Huaneng Power was ranked 745th in 2018 Forbes Global 2000.

==History==
Huaneng Power International (HPI) was established in 1994 by China Huaneng Group, a state-owned enterprise, as a new legal person for the reorganization of Huaneng International Power Development Corporation (HIPDC; 华能国际电力开发公司). In the same year American depositary share of HPI was listed on the New York Stock Exchange. In 1997 China Huaneng Group, HIPDC and HPI became part of the State Power Corporation of China, a mega corporation that replacing the commercial function of the Ministry of Electric Industry.
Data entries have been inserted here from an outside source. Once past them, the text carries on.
import Mathlib
import Summits.NavierStokesRegularity.NavierStokesRegularity.Theorems.EulerZoomLiouvillePowerGaugeEulerLiouvilleStretchingBudgetStarvationFree
import Summits.NavierStokesRegularity.NavierStokesRegularity.Theorems.EulerZoomLiouvillePowerGaugeEulerLiouvilleStretchingBudgetFloorTransportFree
import Summits.NavierStokesRegularity.NavierStokesRegularity.Theorems.EulerZoomLiouvillePowerGaugeEulerLiouvillePastIrrotational
import HarnessLib

/-!
# Crux `EulerZoomLiouville.PowerGaugeEulerLiouville` (stmt-NavierStokesRegularity-19832), line `stretching-budget` rev4:
# THE GRADIENT-FREE STRATUM THEOREM — a classical member with a drifting far past and a sub-threshold stretching budget is trivial

Route №10 `EulerZoomLiouville` (NavierStokesRegularity), crux E.  Line `stretching-budget` (ideator ns-idea-11 g4;
`Cruxes/PowerGaugeEulerLiouville/Lines/stretching_budget.lean` rev4 8cfa8ef277cf).  The line's composition `K1 → K2 → K3 → crux` minus the OPEN
residue K3, at MEMBER level, in the GRADIENT-FREE text (rev2/rev4 `IsDriftingPastWith`: classical, `T₁ ≤ 0`, `0 ≤ M`, `κ < 1`, velocity
envelope — NOTHING on the gradient): K1′ (`floorBlobsPersist_of_driftingPast_free`, cutoff-field flow) feeds K2′
(`pastCurlFree_of_floorBlobsPersist_free`), which makes `(−∞,T₁)` irrotational; the LEAD's landed filler
`PastIrrotational.ae_eq_zero_of_gauge_of_pastIrrotational` concludes.  This supersedes the rev1 SUB-stratum theorem
`ae_eq_zero_of_gauge_of_stretchingBudgeted` (ns-in-ser-c g2, p630534), which carried the clause «`∇u` bounded on compact time sets, uniformly in `x`».

* **`ae_eq_zero_of_gauge_of_stretchingBudgeted_free`** — crux hypotheses verbatim + the stratum hypothesis `IsStretchingBudgeted ρ u p` (rev4,
  gradient-free) `δ`-unfolded; one-name filler for the line file's `stretchingBudgeted_vanishes`/`stub_stretchingBudgeted` wiring.

HONEST LABEL (the card's): a STRATUM theorem — general 3D, no symmetry, no self-similarity, no Type-I rate, no gradient hypothesis at all; the price is
the velocity envelope and `K₀ ≤ 3/8`; every putative self-similar member has stretching rate `≥ 1/(−τ)` along vortical paths and sits OUTSIDE.
WHAT THIS IS NOT: not NS, not the crux — `--supports` stmt-19832; the residue K3 `stub_budgetRest` is OPEN and not claimed; crux 19832, rung N0 and
NS regularity stay OPEN; no summit statement is proved here.  [cite: MajdaBertozziCUP2002, §1.6 (1.50)–(1.51); Chae2010, Thm 1.1]
-/

noncomputable section

-- flat `Theorems/<Route><Decl>…` files of one crux share the namespace of the crux (tree convention)
set_option linter.dupNamespace false

open MeasureTheory Set Filter Topology Metric Function
open scoped NNReal ENNReal RealInnerProductSpace

namespace Summit.NavierStokesRegularity.NavierStokesRegularity.Theorems.PowerGaugeEulerLiouville.StretchingBudget

open Literature.Analysis Literature.Analysis.FluidPDE

/-- **The GRADIENT-FREE `stretching-budget` stratum of crux E is trivial** (member level; crux hypotheses verbatim, stratum hypothesis
`IsStretchingBudgeted ρ u p` (rev4) unfolded): for `0 < ρ ≤ 1/2`, a member `(u,p,H,c)` of Seregin's power-gauged ancient Euler class that is
classical on `(−∞,0)` with a drifting far past `(T₁, M, κ)` (velocity envelope `M(−τ)^{−κ}`, `κ < 1`; NO gradient hypothesis) and a stretching
budget `(K, Λ)` with `0 ≤ K < min((1+ρ)/4, (κ+ρ−κρ)/2)` vanishes a.e. on the past slab.
[cite: MajdaBertozziCUP2002, §1.6 (1.50)–(1.51); Chae2010, Thm 1.1 (proof display)] -/
theorem ae_eq_zero_of_gauge_of_stretchingBudgeted_free {ρ : ℝ} (hρ : 0 < ρ) (hρ2 : ρ ≤ 1 / 2)
    {u : ℝ → EuclideanSpace ℝ (Fin 3) → EuclideanSpace ℝ (Fin 3)} {p : ℝ → EuclideanSpace ℝ (Fin 3) → ℝ}
    {H : ℝ → EuclideanSpace ℝ (Fin 3) → EuclideanSpace ℝ (Fin 3) →L[ℝ] EuclideanSpace ℝ (Fin 3)} {c : ℝ≥0}
    (hsw : IsSuitableWeakSolutionOn (slab (EuclideanSpace ℝ (Fin 3)) (Set.Iio 0) isOpen_Iio) 0 0 u p)
    (hH : HasWeakSpatialGradientOn (slab (EuclideanSpace ℝ (Fin 3)) (Set.Iio 0) isOpen_Iio) u H)
    (hc : ∀ a : ℝ, 0 < a →
      ENNReal.ofReal (a ^ (2 * ρ)) * cknA a (0 : ℝ × EuclideanSpace ℝ (Fin 3)) u +
          ENNReal.ofReal (a ^ ρ) * cknE a (0 : ℝ × EuclideanSpace ℝ (Fin 3)) H +
        ENNReal.ofReal (a ^ (2 * ρ)) * cknD a (0 : ℝ × EuclideanSpace ℝ (Fin 3)) p ≤ (c : ℝ≥0∞))
    (hstratum : ∃ T₁ M κ K : ℝ, ∃ Λ : ℝ → ℝ,
      (IsClassicalEulerSolutionOn (Set.Iio 0) 0 u p ∧ T₁ ≤ 0 ∧ 0 ≤ M ∧ κ < 1 ∧
          (∀ τ : ℝ, τ < T₁ → ∀ x : EuclideanSpace ℝ (Fin 3), ‖u τ x‖ ≤ M * (-τ) ^ (-κ))) ∧
        0 ≤ K ∧ K < min ((1 + ρ) / 4) ((κ + ρ - κ * ρ) / 2) ∧
        (IntegrableOn Λ (Set.Iio T₁) ∧ (∀ τ : ℝ, 0 ≤ Λ τ) ∧
          ∀ τ : ℝ, τ < T₁ → ∀ x : EuclideanSpace ℝ (Fin 3),
            ⟪fderiv ℝ (u τ) x (curl (u τ) x), curl (u τ) x⟫ ≤ (K / (-τ) + Λ τ) * ‖curl (u τ) x‖ ^ 2)) :
    Function.uncurry u =ᵐ[volume.restrict (Set.Iio (0 : ℝ) ×ˢ (Set.univ : Set (EuclideanSpace ℝ (Fin 3))))] 0 := by
  obtain ⟨T₁, M, κ, K, Λ, hD, hK0, hK, hB⟩ := hstratum
  have hcurl : ∀ τ : ℝ, τ < T₁ → ∀ x : EuclideanSpace ℝ (Fin 3), curl (u τ) x = 0 :=
    pastCurlFree_of_floorBlobsPersist_free ρ hρ hρ2 u p H c ⟨hsw, hH, hc⟩ T₁ M κ K Λ hD hK0 hK hB
      (floorBlobsPersist_of_driftingPast_free u p T₁ M κ K Λ hD hK0 hB)
  have hcl : IsClassicalEulerSolutionOn (Set.Iio 0) 0 u p := hD.1
  have hT₁ : T₁ ≤ 0 := hD.2.1
  have hmem : ∀ τ : ℝ, τ < T₁ → τ ∈ Set.Iio (0 : ℝ) := fun τ hτ => lt_of_lt_of_le hτ hT₁
  exact PastIrrotational.ae_eq_zero_of_gauge_of_pastIrrotational hρ hρ2 hsw hH hc hT₁
    (fun τ hτ => (hcl.contDiff_velocity (hmem τ hτ)).of_le (by norm_cast))
    (fun τ hτ => hcl.divFree τ (hmem τ hτ)) hcurl

/-- **«ANCIENT MEMBERS ARE BORN BY AN INFINITE ACCUMULATED POSITIVE STRETCHING» — the `K = 0` member, gradient-free**: for `0 < ρ ≤ 1/2`, a member of
the class with a drifting classical far past `(T₁, M, κ)`, `κ < 1` (if `κ ≤ −ρ/(1−ρ)` the threshold is non-positive and the statement is void —
so assume `−ρ/(1−ρ) < κ`), whose positive stretching rate is INTEGRABLE at `−∞` — `⟪∇u ω, ω⟫ ≤ Λ(τ)|ω|²`, `Λ ≥ 0`, `∫_{(−∞,T₁)} Λ < ∞` — vanishes a.e.
[cite: Chae2010, Thm 1.1] -/
theorem ae_eq_zero_of_gauge_of_integrableStretching_free {ρ : ℝ} (hρ : 0 < ρ) (hρ2 : ρ ≤ 1 / 2)
    {u : ℝ → EuclideanSpace ℝ (Fin 3) → EuclideanSpace ℝ (Fin 3)} {p : ℝ → EuclideanSpace ℝ (Fin 3) → ℝ}
    {H : ℝ → EuclideanSpace ℝ (Fin 3) → EuclideanSpace ℝ (Fin 3) →L[ℝ] EuclideanSpace ℝ (Fin 3)} {c : ℝ≥0}
    (hsw : IsSuitableWeakSolutionOn (slab (EuclideanSpace ℝ (Fin 3)) (Set.Iio 0) isOpen_Iio) 0 0 u p)
    (hH : HasWeakSpatialGradientOn (slab (EuclideanSpace ℝ (Fin 3)) (Set.Iio 0) isOpen_Iio) u H)
    (hc : ∀ a : ℝ, 0 < a →
      ENNReal.ofReal (a ^ (2 * ρ)) * cknA a (0 : ℝ × EuclideanSpace ℝ (Fin 3)) u +
          ENNReal.ofReal (a ^ ρ) * cknE a (0 : ℝ × EuclideanSpace ℝ (Fin 3)) H +
        ENNReal.ofReal (a ^ (2 * ρ)) * cknD a (0 : ℝ × EuclideanSpace ℝ (Fin 3)) p ≤ (c : ℝ≥0∞))
    {T₁ M κ : ℝ} {Λ : ℝ → ℝ} (hcl : IsClassicalEulerSolutionOn (Set.Iio 0) 0 u p) (hT₁ : T₁ ≤ 0) (hM : 0 ≤ M) (hκ : κ < 1)
    (hκρ : 0 < min ((1 + ρ) / 4) ((κ + ρ - κ * ρ) / 2))
    (henv : ∀ τ : ℝ, τ < T₁ → ∀ x : EuclideanSpace ℝ (Fin 3), ‖u τ x‖ ≤ M * (-τ) ^ (-κ))
    (hΛi : IntegrableOn Λ (Set.Iio T₁)) (hΛ0 : ∀ τ : ℝ, 0 ≤ Λ τ)
    (hbud : ∀ τ : ℝ, τ < T₁ → ∀ x : EuclideanSpace ℝ (Fin 3),
      ⟪fderiv ℝ (u τ) x (curl (u τ) x), curl (u τ) x⟫ ≤ Λ τ * ‖curl (u τ) x‖ ^ 2) :
    Function.uncurry u =ᵐ[volume.restrict (Set.Iio (0 : ℝ) ×ˢ (Set.univ : Set (EuclideanSpace ℝ (Fin 3))))] 0 := by
  refine ae_eq_zero_of_gauge_of_stretchingBudgeted_free hρ hρ2 hsw hH hc
    ⟨T₁, M, κ, 0, Λ, ⟨hcl, hT₁, hM, hκ, henv⟩, le_rfl, hκρ, hΛi, hΛ0, fun τ hτ x => ?_⟩
  rw [zero_div, zero_add]
  exact hbud τ hτ x

end Summit.NavierStokesRegularity.NavierStokesRegularity.Theorems.PowerGaugeEulerLiouville.StretchingBudget

end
On 21 January 1998 HPI listed its H share on the Stock Exchange of Hong Kong; its A share was listed on the Shanghai Stock Exchange since 6 December 2001. In 2000, HPI also absorbed fellow sister listed company Shandong Huaneng Power Development.
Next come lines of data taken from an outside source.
import Summits.BirchSwinnertonDyer.BirchSwinnertonDyer.Theses.GenusKolyvaginAtTwo
import Summits.BirchSwinnertonDyer.BirchSwinnertonDyer.Theorems.GenusKolyvaginAtTwoMinimalTwinBSDTwoOddCutOfTranspositionWitness
import Summits.BirchSwinnertonDyer.BirchSwinnertonDyer.Theorems.GenusKolyvaginAtTwoMinimalTwinBSDTwoAnalyticTwin
import HarnessLib

/-!
# LINE 23 «twin_swap» v2.7 PROPOSAL «SUPPLY^± ON THE WHOLE ODD HABITAT CUT» (SIX stubs: WALL row 1 · PRINT×6 · Q2 · SUPPLY^± · DIV′|offcut · NDIV′|offcut)
# on crux hTw `MinimalTwinBSDTwo` (stmt-BirchSwinnertonDyer-22985, route `GenusKolyvaginAtTwo` rev 71) — a PROPOSAL workfile of seat `bsd-line-gk2-p2`
# g32, NOT registered (skeleton of record stays v2.5 `Lines/twin_swap.lean` 0c6111283b4b; director (745)/(751): announce-before-verb, LEAD picks the ONE
# deep-witness text shared with LINE 42).  Nothing here proves BSD, U₂, the wall, Q2, SUPPLY^±, DIV′ or NDIV′.

WHAT CHANGED vs v2.6 (g31's proposal `twin_swap_v26_proposal_g31_gk2p2.lean`).  v2.6 split U₂ by the odd `Δ < 0` habitat cut: ON it U₂ ⟸ WALL + PRINT +
Q2 + SUPPLY⁻ (Frob_∞-deep witness; lower half = the route's CLOSED L_T `PowDvdShaCardAtTwoRT`).  g32 (this seat, `…OddCutOfTranspositionWitness`):
the route's CLOSED `Δ > 0` lower half L⁺_T′ (road (E4)⁺, capstone `PlusDescent.pow_dvd_natCard_sha_of_sockets_of_rank_le_one_transposition`) is
SIGN-FREE and ROOT-NUMBER-FREE (rank input `rank W(K) ≤ 1` only; witness = TRANSPOSITION-deep primes: an arithmetic Frobenius at `ℓ` moves a point of
`W[2]`), and g31's upper half is already sign-free inside the genus budget `(Δ < 0 ∧ ord₂ C(Wd) ≤ 1) ∨ ord₂ C(Wd) = 0`.  Hence the cut LOSES ITS SIGN:
* ON the odd habitat cut (`C(W)` odd, `ρ_{W,2^∞}` onto, an odd multiplicative prime — EITHER sign of `Δ`): **U₂ ⟸ WALL row 1 + PRINT + Q2 + SUPPLY^±**
  (`TwinAnnihilation.minimalTwinBSDTwo_onOddCut_of_wall_of_transpositionWitnessSupply_of_facts`), SUPPLY^± = `TranspositionWitnessSupplyAtTwo` below
  (per `W` one odd Heegner frame, an odd-`c` datum with `P(1)` of infinite order and its exact depth, a globally minimal twin model inside the budget,
  and a square-free `n` of transposition-deep Kolyvagin primes with `P(n) ∉ 2W(K[n])`); on `Δ < 0` a Frob_∞-deep witness IS transposition-deep
  (`TwinAnnihilation.transpositionDeep_of_frobInftyDeep_of_Δ_neg`), so v2.6's SUPPLY⁻ is the `Δ < 0` case;
* OFF the cut: v2.5's road unchanged, with DIV′/NDIV′ RESTRICTED to off-cut curves (`HeegnerIndexUpperOffCutAtTwo`, `HeegnerIndexLowerOffCutAtTwo`:
  the v2.5 texts with the single binder `¬ OnOddHabitatCut W` inserted after `#Sel₂(W) = 2`) — off the cut = `C(W)` even, or no odd multiplicative
  prime, or `ρ_{W,2^∞}` not onto (the route's declared off-habitat classes).
So **hTw ⟸ WALL row 1 + PRINT×6 + Q2 (item 24880) + SUPPLY^± + DIV′|offcut + NDIV′|offcut** — six stubs; on the cut the only research stub is ONE supply
statement in the currency of the route's own closed lower halves (L_T, L⁺_T′) and supply cruxes (K₄).  BSD is NOT proved by any of this.
-/

set_option linter.dupNamespace false -- `Summit.<P>.<Sub>` repeats `BirchSwinnertonDyer` (D-0017)

namespace Summit.BirchSwinnertonDyer.BirchSwinnertonDyer.Cruxes.MinimalTwinBSDTwo.TwinSwapV27

open scoped Classical NumberField

open Summit.BirchSwinnertonDyer.BirchSwinnertonDyer.Theses.GenusKolyvaginAtTwo
open WeierstrassCurve NumberField Literature.NumberTheory.EllipticCurves Literature.NumberTheory.EllipticCurves.ModularForms
open Summit.BirchSwinnertonDyer.BirchSwinnertonDyer.Theorems
open Summit.BirchSwinnertonDyer.BirchSwinnertonDyer.Theorems.GenusExact.TwinSwap
open Summit.BirchSwinnertonDyer.BirchSwinnertonDyer.Theorems.GenusExact.TwinSwap.AnalyticTwin
  (swappedPairDescentAtTwo_shaDepth_anyTwin_of_facts)
open Summit.BirchSwinnertonDyer.BirchSwinnertonDyer.Theorems.GenusExact.TwinSwap.TwinAnnihilation
  (minimalTwinBSDTwo_onOddCut_of_wall_of_transpositionWitnessSupply_of_facts)
open Summit.BirchSwinnertonDyer.BirchSwinnertonDyer.Theorems.GenusExact.TwinSwap.Ledger.Line25
  (exists_kolyvaginHeegnerData_one_of_nonempty_modularParametrizationData not_isOfFinAddOrder_derivedPoint_one_of_rankOne_of_lValue_ne_zero)
open Summit.BirchSwinnertonDyer.BirchSwinnertonDyer.Theorems.KolyvaginAtTwo (exists_exactTwoDepth)
open Literature.NumberTheory.QuadraticFields.Quadratic (ncard_primesOver_two_eq_two_iff)

/-! ## The displayed Props -/

/-- S1′ · the ANCHOR (as in v2.5): BSD₂ for every non-CM globally minimal curve of analytic rank `0` (= WALL row 1 of route ByReductionTypeAtTwo). -/
def RankZeroBSDTwo : Prop :=
  ∀ (W : WeierstrassCurve ℚ) [W.IsElliptic] [W.IsGloballyMinimal], ¬ W.HasCM → W.analyticRank = 0 →
    Literature.NumberTheory.EllipticCurves.BSDp W 2

/-- **The odd habitat cut** of a globally minimal `W/ℚ` (NO sign of `Δ`): odd Tamagawa product, `ρ_{W,2^n}` onto for all `n ≥ 1`, and an odd prime
of multiplicative reduction (the non-phantom input of the Kolyvagin engines at `2`). -/
def OnOddHabitatCut (W : WeierstrassCurve ℚ) [W.IsElliptic] : Prop :=
  Odd W.tamagawaProduct ∧ (∀ n : ℕ, 0 < n → W.HasSurjectiveModNGaloisRep ((2 : ℤ) ^ n)) ∧
    ∃ v : IsDedekindDomain.HeightOneSpectrum (𝓞 ℚ), ((2 : ℕ) : 𝓞 ℚ) ∉ v.asIdeal ∧ ((W.conductorNorm ℤ : ℕ) : 𝓞 ℚ) ∈ v.asIdeal ∧
      W.HasMultiplicativeReductionAt v

/-- **SUPPLY^± — the transposition-witness supply for the rank-ONE member on the cut** (VERBATIM the `hSupply` binder of
`TwinAnnihilation.minimalTwinBSDTwo_onOddCut_of_wall_of_transpositionWitnessSupply_of_facts`, g32): for every `W` on the odd habitat cut with `¬CM`,
`r_an = 1`, `#Sel₂ = 2` (either sign of `Δ`): ONE imaginary quadratic `K` (`d_K` odd `≠ −3`, Heegner for `N_W`), a datum `Dt` with `Dt.c` odd, a
conductor-`1` datum `d₁` with `P(1)` of infinite order and its exact `2`-depth `M₀`, a globally minimal model `Wd ≅ W^{(d_K)}` inside the genus budget
`(Δ_W < 0 ∧ ord₂ C(Wd) ≤ 1) ∨ ord₂ C(Wd) = 0`, and a square-free `n` of TRANSPOSITION-deep Kolyvagin primes (Zhang-admissible at `2`, index `≥ 2`, an
arithmetic Frobenius at `ℓ` moves a point of `W[2]`) with `P(n) ∉ 2W(K[n])`.  The `ε = −1` mirror of the route's K₄ supplies; OPEN (research). -/
def TranspositionWitnessSupplyAtTwo : Prop :=
  ∀ (W : WeierstrassCurve ℚ) [W.IsElliptic] [W.IsGloballyMinimal] [NeZero (W.conductorNorm ℤ)],
    ¬ W.HasCM → W.analyticRank = 1 → Nat.card (W.selmerGroup 2) = 2 → Odd W.tamagawaProduct →
    (∀ n : ℕ, 0 < n → W.HasSurjectiveModNGaloisRep ((2 : ℤ) ^ n)) →
    (∃ v : IsDedekindDomain.HeightOneSpectrum (𝓞 ℚ), ((2 : ℕ) : 𝓞 ℚ) ∉ v.asIdeal ∧ ((W.conductorNorm ℤ : ℕ) : 𝓞 ℚ) ∈ v.asIdeal ∧
      W.HasMultiplicativeReductionAt v) →
    ∃ (K : Type) (_ : Field K) (_ : NumberField K), IsImaginaryQuadratic K ∧ Odd (NumberField.discr K) ∧ NumberField.discr K ≠ -3 ∧
      SatisfiesHeegnerHypothesis (W.conductorNorm ℤ) K ∧
      ∃ (Dt : ModularParametrizationData W (W.conductorNorm ℤ)) (β : ℤ) (ι : K →+* ℂ) (d₁ : KolyvaginHeegnerData Dt β ι 1) (M₀ : ℕ),
        Odd Dt.c ∧ ¬ IsOfFinAddOrder d₁.derivedPoint ∧
        (∃ Q : (W.baseChange (ringClassField K ι 1)).toAffine.Point, ((2 ^ M₀ : ℕ) : ℤ) • Q = d₁.derivedPoint) ∧
        (¬ ∃ Q : (W.baseChange (ringClassField K ι 1)).toAffine.Point, ((2 ^ (M₀ + 1) : ℕ) : ℤ) • Q = d₁.derivedPoint) ∧
        (∃ (Wd : WeierstrassCurve ℚ) (_ : Wd.IsElliptic) (_ : Wd.IsGloballyMinimal),
          (∃ C : VariableChange ℚ, C • W.quadraticTwist (NumberField.discr K : ℚ) = Wd) ∧
            ((W.Δ < 0 ∧ padicValNat 2 Wd.tamagawaProduct ≤ 1) ∨ padicValNat 2 Wd.tamagawaProduct = 0)) ∧
        ∃ (n : ℕ) (d : KolyvaginHeegnerData Dt β ι n), Squarefree n ∧
          (∀ ℓ ∈ n.primeFactors, Zhang2014.IsKolyvaginPrime (W.conductorNorm ℤ) W K 2 ℓ ∧ 2 ≤ Zhang2014.kolyvaginIndex W 2 ℓ ∧
            ∃ (v : IsDedekindDomain.HeightOneSpectrum (𝓞 ℚ))
              (𝔓 : Ideal (Literature.NumberTheory.GaloisRepresentations.absIntegers (𝓞 ℚ) ℚ)) (h : Field.absoluteGaloisGroup ℚ),
              ((ℓ : ℕ) : 𝓞 ℚ) ∈ v.asIdeal ∧ 𝔓 ∈ v.primesAbove ∧ IsArithFrobAt (𝓞 ℚ) h 𝔓 ∧ ∃ u : W.geomTorsion ((2 : ℕ) : ℤ), h • u ≠ u) ∧
          ¬ ∃ Q : (W.baseChange (ringClassField K ι n)).toAffine.Point, (2 : ℤ) • Q = d.derivedPoint

/-- DIV′|offcut · v2.5's `HeegnerIndexUpperAnyTwinAtTwo` VERBATIM with the single binder `¬ OnOddHabitatCut W` inserted after `#Sel₂(W) = 2` (on the
cut DIV′ is this seat's kernel theorem `heegnerIndexUpper_conclusion_onOddCut_signFree`, mod Q2 + GZK, inside the budget). -/
def HeegnerIndexUpperOffCutAtTwo : Prop :=
  ∀ (W : WeierstrassCurve ℚ) [W.IsElliptic] [W.IsGloballyMinimal] [NeZero (W.conductorNorm ℤ)],
    ¬ W.HasCM → W.analyticRank = 1 → Nat.card (W.selmerGroup 2) = 2 → ¬ OnOddHabitatCut W →
    ∀ (K : Type) [Field K] [NumberField K], IsImaginaryQuadratic K →
      Odd (NumberField.discr K) → NumberField.discr K ≠ -3 → SatisfiesHeegnerHypothesis (W.conductorNorm ℤ) K →
      ((Ideal.span {(2 : ℤ)}).primesOver (𝓞 K)).ncard = 2 →
      ∀ (Wd : WeierstrassCurve ℚ) [Wd.IsElliptic] [Wd.IsGloballyMinimal],
        (∃ C : VariableChange ℚ, C • W.quadraticTwist (NumberField.discr K : ℚ) = Wd) →
      (W.quadraticTwist (NumberField.discr K : ℚ)).entireLFunction 1 ≠ 0 →
      ∀ (Dt : ModularParametrizationData W (W.conductorNorm ℤ)) (β : ℤ) (ι : K →+* ℂ) (d₁ : KolyvaginHeegnerData Dt β ι 1) (M₀ : ℕ),
        (∃ Q : (W.baseChange (ringClassField K ι 1)).toAffine.Point, ((2 ^ M₀ : ℕ) : ℤ) • Q = d₁.derivedPoint) →
        (¬ ∃ Q : (W.baseChange (ringClassField K ι 1)).toAffine.Point, ((2 ^ (M₀ + 1) : ℕ) : ℤ) • Q = d₁.derivedPoint) →
          Nat.card (AddCommGroup.primaryComponent (W.baseChange K).sha 2) *
              2 ^ (2 * (padicValInt 2 Dt.c + padicValNat 2 W.tamagawaProduct)) ∣ 2 ^ (2 * M₀)

/-- NDIV′|offcut · v2.5's `HeegnerIndexLowerAnyTwinAtTwo` VERBATIM with the single binder `¬ OnOddHabitatCut W` inserted after `#Sel₂(W) = 2`. -/
def HeegnerIndexLowerOffCutAtTwo : Prop :=
  ∀ (W : WeierstrassCurve ℚ) [W.IsElliptic] [W.IsGloballyMinimal] [NeZero (W.conductorNorm ℤ)],
    ¬ W.HasCM → W.analyticRank = 1 → Nat.card (W.selmerGroup 2) = 2 → ¬ OnOddHabitatCut W →
    ∀ (K : Type) [Field K] [NumberField K], IsImaginaryQuadratic K →
      Odd (NumberField.discr K) → NumberField.discr K ≠ -3 → SatisfiesHeegnerHypothesis (W.conductorNorm ℤ) K →
      ((Ideal.span {(2 : ℤ)}).primesOver (𝓞 K)).ncard = 2 →
      ∀ (Wd : WeierstrassCurve ℚ) [Wd.IsElliptic] [Wd.IsGloballyMinimal],
        (∃ C : VariableChange ℚ, C • W.quadraticTwist (NumberField.discr K : ℚ) = Wd) →
      (W.quadraticTwist (NumberField.discr K : ℚ)).entireLFunction 1 ≠ 0 →
      ∀ (Dt : ModularParametrizationData W (W.conductorNorm ℤ)) (β : ℤ) (ι : K →+* ℂ) (d₁ : KolyvaginHeegnerData Dt β ι 1) (M₀ : ℕ),
        (∃ Q : (W.baseChange (ringClassField K ι 1)).toAffine.Point, ((2 ^ M₀ : ℕ) : ℤ) • Q = d₁.derivedPoint) →
        (¬ ∃ Q : (W.baseChange (ringClassField K ι 1)).toAffine.Point, ((2 ^ (M₀ + 1) : ℕ) : ℤ) • Q = d₁.derivedPoint) →
          2 ^ (2 * M₀) ∣ Nat.card (AddCommGroup.primaryComponent (W.baseChange K).sha 2) *
              2 ^ (2 * (padicValInt 2 Dt.c + padicValNat 2 W.tamagawaProduct))

/-! ## The six stubs -/

/-- stub WALL = items 19095–19098 of route ByReductionTypeAtTwo (WALL row 1) BY NAME — the anchor (as in v2.5). -/
theorem stub_wallRankZeroAtTwo :
    Summit.BirchSwinnertonDyer.BirchSwinnertonDyer.Theses.ByReductionTypeAtTwo.GoodOrdinaryRankZeroAtTwo ∧
      Summit.BirchSwinnertonDyer.BirchSwinnertonDyer.Theses.ByReductionTypeAtTwo.MultiplicativeRankZeroAtTwo ∧
      Summit.BirchSwinnertonDyer.BirchSwinnertonDyer.Theses.ByReductionTypeAtTwo.SupersingularRankZeroAtTwo ∧
      Summit.BirchSwinnertonDyer.BirchSwinnertonDyer.Theses.ByReductionTypeAtTwo.AdditiveRankZeroAtTwo := by
  sorry

/-- stub PRINT = the route's four print items BY NAME + BCDT + Friedberg–Hoffstein (as in v2.5). -/
theorem stub_printFacts :
    GrossZagierAllLevels ∧ MultPublishedInputsAtTwo ∧ EntireLFunctionRat ∧ MilneAnyModel ∧ nonempty_modularParametrizationData ∧
      friedbergHoffstein_exists_heegnerField_split_twist_ne_zero := by
  sorry

/-- stub Q2 = item stmt-BirchSwinnertonDyer-24880 `KolyvaginRelationAtTwo` BY NAME (McCallum Prop. 4.4 at `2`; the antecedent of every Kolyvagin
engine of the route). -/
theorem stub_kolyvaginRelationAtTwo : KolyvaginRelationAtTwo := by
  sorry

/-- stub SUPPLY^± — the transposition-witness supply for the rank-one member on the odd habitat cut (research; `ε = −1` mirror of K₄). -/
theorem stub_transpositionWitnessSupply : TranspositionWitnessSupplyAtTwo := by
  sorry

/-- stub DIV′|offcut — the upper half off the cut (research; v2.5's DIV′ restricted). -/
theorem stub_heegnerIndexUpperOffCut : HeegnerIndexUpperOffCutAtTwo := by
  sorry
After the dismantle of the State Power Corporation of China in 2003, HPI climbed up one tier as the third-tier subsidiary of the State Council, as China Huaneng Group was directly supervised by the State Council since 2003. The parent company also injected more assets to HPI in order to floats most of the group assets publicly. In the 2004 deal, HPI also acquired an additional 10% minority interests in Jinggangshan Power Plant from Jiangxi Province Investment Corporation, (江西省投资公司, now Jiangxi Province Investment Group) a subsidiary of Jiangxi Provincial People's Government.

In April 2008, HPI also acquired a special-purpose vehicle SinoSing Power from China Huaneng Group for approx. US$985 million. That SPV acquired Tuas Power from Singapore government owned Temasek Holdings for SG$4.235 billion (approx. US$3.1 billion) in March 2008 in a leverage buyout.

HPI is involved in the development of renewable energy projects.

==Divisions and Subsidiaries==

- Jinggangshan Power Plant (100%)
- Luohuang Power Plant
- Hanfeng Power Plant
- Yueyang Power Plant
- Yingkou Power Plant (100%)
- Tuas Power (100%)

==Equity investments==
- Note: only significant entities were listed

- current
- China Huaneng Finance (20%)
- former
- China Yangtze Power (0.65%; disposed in 2017, had a HPI employee that nominated in CYP's supervisory board)

==Shareholders==
Huaneng Power International is a government controlled corporation which under the supervision of the State-owned Assets Supervision and Administration Commission of the State Council indirectly.

As of 31 December 2017, ultimate parent company China Huaneng Group (CHNG) owned 10.23% shares of Huaneng Power International directly, plus additional 33.33% via a wholly owned subsidiary Huaneng International Power Development Corporation, another 3.11% shares via another subsidiary, Hong Kong incorporated, China Hua Neng Group Hong Kong (中國華能集團香港) and lastly 0.49% shares via mainland incorporated subsidiary, China Huaneng Finance (中国华能财务), for a total of 47.16% shares of HPI.